Source material:
import Literature.MathematicalPhysics.QuantumFieldTheory.Balaban1983to89.B8Ineq159CurvedCubeMemberPerCubeTower
import Literature.MathematicalPhysics.QuantumFieldTheory.Balaban1983to89.B8Ineq159GaugeCovariance

/-!
# `Balaban1983to89.B8Ineq159GaugeCovarianceTower` — [Balaban1985RegularSpaces] p. 77 (gauge invariance of `𝔄_k`), (1.11) p. 78, (1.59) p. 86: the per-member
# CURVED (1.59) at EVERY TRUNCATION `1 ≤ m ≤ k` ([Balaban1985Averaging] Prop. 2's averaging-closed regime, file (D′)) at every background GAUGE-EQUIVALENT to a
# `δ₀`-close one — the all-truncations twin of `B8Ineq159GaugeCovariance.exists_curved159_perCube_truncOne_gauge` (file (E′))

statement-level skeleton of published theorems with citation tags; proofs where landed; nothing here is a claim about the
Yang–Mills mass gap

`[Balaban1985RegularSpaces]` ("B8") p. 77, (1.11) p. 78, (1.29) p. 81, (1.38) p. 82, (1.59) p. 86, (1.62) p. 87, (1.131) p. 99; [4] = `[Balaban1985BackgroundPropagators]`
(3.32) p. 395, Thm 3.3 p. 399; [B7] = `[Balaban1985Averaging]` (11) p. 19, (43) p. 24, Prop. 2 (52)–(54) p. 26.

CITATION HEADER (lean-in-tree rule).  Cell `pub-ymgap` (YM Track A, HUMAN RULING D-0062 ∕ D-0149), DAG node N05 = [B8], width seat `pub-ymgap-dag-n05-w3`
(g2), CLAIM-1 file (E′).  WHY.  File (E) transported the truncation-`1` theorem (D) along gauge transformations; THIS FILE does the same for the all-truncations
theorem (D′) (`B8Ineq159CurvedCubeMemberPerCubeTower.exists_curved159_perCube`), with the SAME transport (every identity of (E) §1–§2 is truncation-generic):
★★ `exists_curved159_perCube_gauge` — for `u` unit-bounded and `V` valued in the averaging-closed `G`, `δ₀(□, m)`-close to `1` bondwise, the conclusion of (D′)
at `U₀ = V^u`.

HONEST SCOPE.  Algebra + (D′) by transport; per member and per truncation, non-explicit constants; `V ∈ G` (averaging-closed) in the `V`-gauge — NOT `𝔄_k(α₀)`;
NOT a socket inhabitant; NOT [4] Thm 3.3; count-neutral; N05 NOT discharged; no count claim; one finite `𝕋⁴` programme at fixed `ε`, Bałaban as printed; the YM mass
gap (Clay) is NOT proved by any of this — R4 closes the conditional finite-`𝕋⁴` rung `BalabanLadder.UV` only; nothing continuum ∕ ℝ⁴ ∕ OS.  No `sorry`, no `def`,
no `instance`, no `notation`.  Unit `pub-ymgap-dag-n05-w3` (g2), 2026-08-28.
-/

noncomputable section

namespace Literature.MathematicalPhysics.QuantumFieldTheory.Balaban1983to89.B8Ineq159GaugeCovarianceTower

open B7Prop1Explicit B7Prop2Explicit B7Prop1Local
open B7Eq78Linearization (conjR conjR_apply conjR_smul)
open B7Prop4GeneralLevels (linCovIter)
open B8Ineq132 (covDerivFwd covDeriv BondTouches norm_conjR)
open B8Eq140Level (SideTouches)
open B8Eq146AExpansion (iEta)
open B8Eq155JBound (Jcur)
open B8Eq138LandauZd (IsLandau138 covLap covDivB QT)
open B8Eq131CubesAdmissible (cubeFam)
open B8CubeMemberZd (cubeLamS)
open B8Ineq159FlatCubeMemberPrinted (cubeLamBP)
open B9Eq340HolderZd (covDerivFwd_gaugeAct)
open B9Eq332FieldAvgCovariance (linCovIter_rot)
open B9Eq332AvgCovariance (conjR_inv_conjR)
open B8Ineq159GaugeCovariance (Jcur_gaugeAct covLap_gaugeAct isLandau138_gaugeAct_iff)
open B8Ineq159CurvedCubeMemberPerCubeTower (exists_curved159_perCube)

export B7Prop1Explicit (Site)

variable {d : ℕ} {𝔸 : Type*} [NormedRing 𝔸] [NormOneClass 𝔸] [NormedAlgebra ℂ 𝔸] [CompleteSpace 𝔸]

/-- ★★ **(1.59) AT A CURVED BACKGROUND ON THE CUBE MEMBER, PER MEMBER, EVERY TRUNCATION `1 ≤ m ≤ k`, FOR EVERY BACKGROUND GAUGE-EQUIVALENT TO A `δ₀`-CLOSE
`G`-VALUED ONE** (`G` averaging-closed, [B7] Prop. 2).  With the SAME `δ₀(□, m), B′(□, m)` as `exists_curved159_perCube`: for `u` unit-bounded, `V` valued in `G` with
`‖V(b) − 1‖ ≤ δ₀` on all bonds, `U₀ = V^u`: the curved data of a field `φ` in the Landau gauge of `U₀` at truncation `m` dominate `(Lʲη)|φ|, (Lʲη)²|D^η_{U₀}φ|, (Lʲη)³|Δ^η_{U₀}φ|`
on the sides of `□_j`, `j ≤ m`.  PROOF: (E) §4's transport on (D′).  HONEST SCOPE: per member ∕ truncation, non-explicit, not `𝔄_k(α₀)`, not a socket inhabitant.
[cite: Balaban1985RegularSpaces, (1.59) p.86, p.77, (1.11) p.78, (1.38) p.82, (1.131) p.99; Balaban1985BackgroundPropagators, (3.32) p.395, Thm 3.3 p.399; Balaban1985Averaging, (11) p.19, Prop. 2 (52)–(54) p.26] -/
theorem exists_curved159_perCube_gauge [FiniteDimensional ℂ 𝔸] (hd2 : 2 ≤ d) {L : ℕ} (hL2 : 2 ≤ L) {η : ℝ} (hη : 0 < η)
    {G : Subgroup 𝔸ˣ} (hG : AvgClosed d L G) (a : Site d) (M ρ : ℕ) {k m : ℕ} (hm1 : 1 ≤ m) (hmk : m ≤ k) :
    ∃ δ₀ B' : ℝ, 0 < δ₀ ∧ 0 < B' ∧ ∀ (u : Site d → 𝔸ˣ), (∀ x, u x ∈ U1 𝔸) →
      ∀ (V : Site d → Fin d → 𝔸ˣ), (∀ x κ, V x κ ∈ G) → (∀ x κ, ‖((V x κ : 𝔸ˣ) : 𝔸) - 1‖ ≤ δ₀) →
      ∀ φ : Site d → Fin d → 𝔸,
        IsLandau138 L m η (cubeFam false L a M ρ k 0) (cubeLamS L a M ρ k m) (gaugeAct u V) φ →
        (∀ (y : Site d) (τ : Fin d), (∀ j, j ≤ m → ¬ SideTouches (cubeFam false L a M ρ k j) y τ) → φ y τ = 0) →
        ∀ N : ℝ, 0 ≤ N →
          (∀ j, j ≤ m → ∀ (y : Site d) (τ : Fin d), BondTouches (cubeFam false L a M ρ k j) y τ →
              ((L : ℝ) ^ j * η) ^ 3 * ‖Jcur η (gaugeAct u V) φ τ y‖ ≤ N) →
          (∀ j, j ≤ m → ∀ c ∈ cubeLamBP L a M ρ k m j, ‖linCovIter L (gaugeAct u V) (iEta η φ) j c.1 c.2‖ ≤ N) →
          (∀ (y : Site d) (τ : Fin d), ¬ BondTouches (cubeFam false L a M ρ k 0) y τ → η * ‖φ y τ‖ ≤ N) →
          ∀ j, j ≤ m → ∀ (y : Site d) (τ : Fin d), SideTouches (cubeFam false L a M ρ k j) y τ →
            ((L : ℝ) ^ j * η) * ‖φ y τ‖ ≤ B' * N ∧
            (∀ ν : Fin d, ((L : ℝ) ^ j * η) ^ 2 * ‖covDerivFwd η (gaugeAct u V) ν (fun z => φ z τ) y‖ ≤ B' * N) ∧
            ((L : ℝ) ^ j * η) ^ 3 * ‖covLap η (gaugeAct u V) (fun z => φ z τ) y‖ ≤ B' * N := by
  obtain ⟨δ₀, B', hδ₀, hB', H⟩ := exists_curved159_perCube (𝔸 := 𝔸) hd2 hL2 hη hG a M ρ hm1 hmk
  refine ⟨δ₀, B', hδ₀, hB', ?_⟩
  intro u hu V hV hδ φ hLan hs N hN h1 h2 h3 j hj y τ hst
  -- the transported field `A = R(u)⁻¹φ`, so that `φ = A^u`
  set A : Site d → Fin d → 𝔸 := fun z κ => conjR (u z)⁻¹ (φ z κ) with hA
  have hφA : φ = fun z κ => conjR (u z) (A z κ) := by
    funext z κ
    rw [hA]
    exact (conjR_inv_conjR (u z)⁻¹ (φ z κ)).symm.trans (by rw [inv_inv])
  have hnA : ∀ z κ, ‖A z κ‖ = ‖φ z κ‖ := fun z κ => by
    rw [hA]; exact norm_conjR ((U1 𝔸).inv_mem (hu z)) _
  -- hypotheses for `A` at the background `V`
  have hLanA : IsLandau138 L m η (cubeFam false L a M ρ k 0) (cubeLamS L a M ρ k m) V A := by
    rw [hφA] at hLan
    exact (isLandau138_gaugeAct_iff L u V m η _ _ A).1 hLan
  have hsA : ∀ (y : Site d) (τ : Fin d), (∀ j, j ≤ m → ¬ SideTouches (cubeFam false L a M ρ k j) y τ) → A y τ = 0 := by
    intro y' τ' h
    rw [hA]
    show conjR (u y')⁻¹ (φ y' τ') = 0
    rw [hs y' τ' h, conjR_apply, mul_zero, zero_mul]
  have h1A : ∀ j, j ≤ m → ∀ (y : Site d) (τ : Fin d), BondTouches (cubeFam false L a M ρ k j) y τ →
      ((L : ℝ) ^ j * η) ^ 3 * ‖Jcur η V A τ y‖ ≤ N := by
    intro j' hj' y' τ' hbt
    have e : ‖Jcur η (gaugeAct u V) φ τ' y'‖ = ‖Jcur η V A τ' y'‖ := by
      rw [hφA, Jcur_gaugeAct]; exact norm_conjR (hu y') _
    rw [← e]; exact h1 j' hj' y' τ' hbt
  have h2A : ∀ j, j ≤ m → ∀ c ∈ cubeLamBP L a M ρ k m j, ‖linCovIter L V (iEta η A) j c.1 c.2‖ ≤ N := by
    intro j' hj' c hc
    have hi : iEta η φ = fun z κ => conjR (u z) (iEta η A z κ) := by
      funext z κ
      rw [hφA]
      simp only [B8Eq146AExpansion.iEta_def, conjR_smul]
    have e : ‖linCovIter L (gaugeAct u V) (iEta η φ) j' c.1 c.2‖ = ‖linCovIter L V (iEta η A) j' c.1 c.2‖ := by
      rw [hi, linCovIter_rot]
      exact norm_conjR (hu _) _
    rw [← e]; exact h2 j' hj' c hc
  have h3A : ∀ (y : Site d) (τ : Fin d), ¬ BondTouches (cubeFam false L a M ρ k 0) y τ → η * ‖A y τ‖ ≤ N := by
    intro y' τ' h; rw [hnA]; exact h3 y' τ' h
  -- file (D) at `V`, transported back
  obtain ⟨t1, t2, t3⟩ := H V hV hδ A hLanA hsA N hN h1A h2A h3A j hj y τ hst
  refine ⟨by rw [← hnA]; exact t1, fun ν => ?_, ?_⟩
  · have e : ‖covDerivFwd η (gaugeAct u V) ν (fun z => φ z τ) y‖ = ‖covDerivFwd η V ν (fun z => A z τ) y‖ := by
      rw [covDerivFwd_gaugeAct η u V ν (F := fun z => A z τ) (fun z => by rw [hφA])]
      exact norm_conjR (hu y) _
    rw [e]; exact t2 ν
  · have e : ‖covLap η (gaugeAct u V) (fun z => φ z τ) y‖ = ‖covLap η V (fun z => A z τ) y‖ := by
      have hfun : (fun z => φ z τ) = fun z => conjR (u z) (A z τ) := by funext z; rw [hφA]
      rw [hfun, covLap_gaugeAct]
      exact norm_conjR (hu y) _
    rw [e]; exact t3


end Literature.MathematicalPhysics.QuantumFieldTheory.Balaban1983to89.B8Ineq159GaugeCovarianceTower

end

Task statement:
The reply should hold only the lines from the first line of the listing above through the line with "# CURVED (1.59)", each copied exactly.

Task response:
import Literature.MathematicalPhysics.QuantumFieldTheory.Balaban1983to89.B8Ineq159CurvedCubeMemberPerCubeTower
import Literature.MathematicalPhysics.QuantumFieldTheory.Balaban1983to89.B8Ineq159GaugeCovariance

/-!
# `Balaban1983to89.B8Ineq159GaugeCovarianceTower` — [Balaban1985RegularSpaces] p. 77 (gauge invariance of `𝔄_k`), (1.11) p. 78, (1.59) p. 86: the per-member
# CURVED (1.59) at EVERY TRUNCATION `1 ≤ m ≤ k` ([Balaban1985Averaging] Prop. 2's averaging-closed regime, file (D′)) at every background GAUGE-EQUIVALENT to a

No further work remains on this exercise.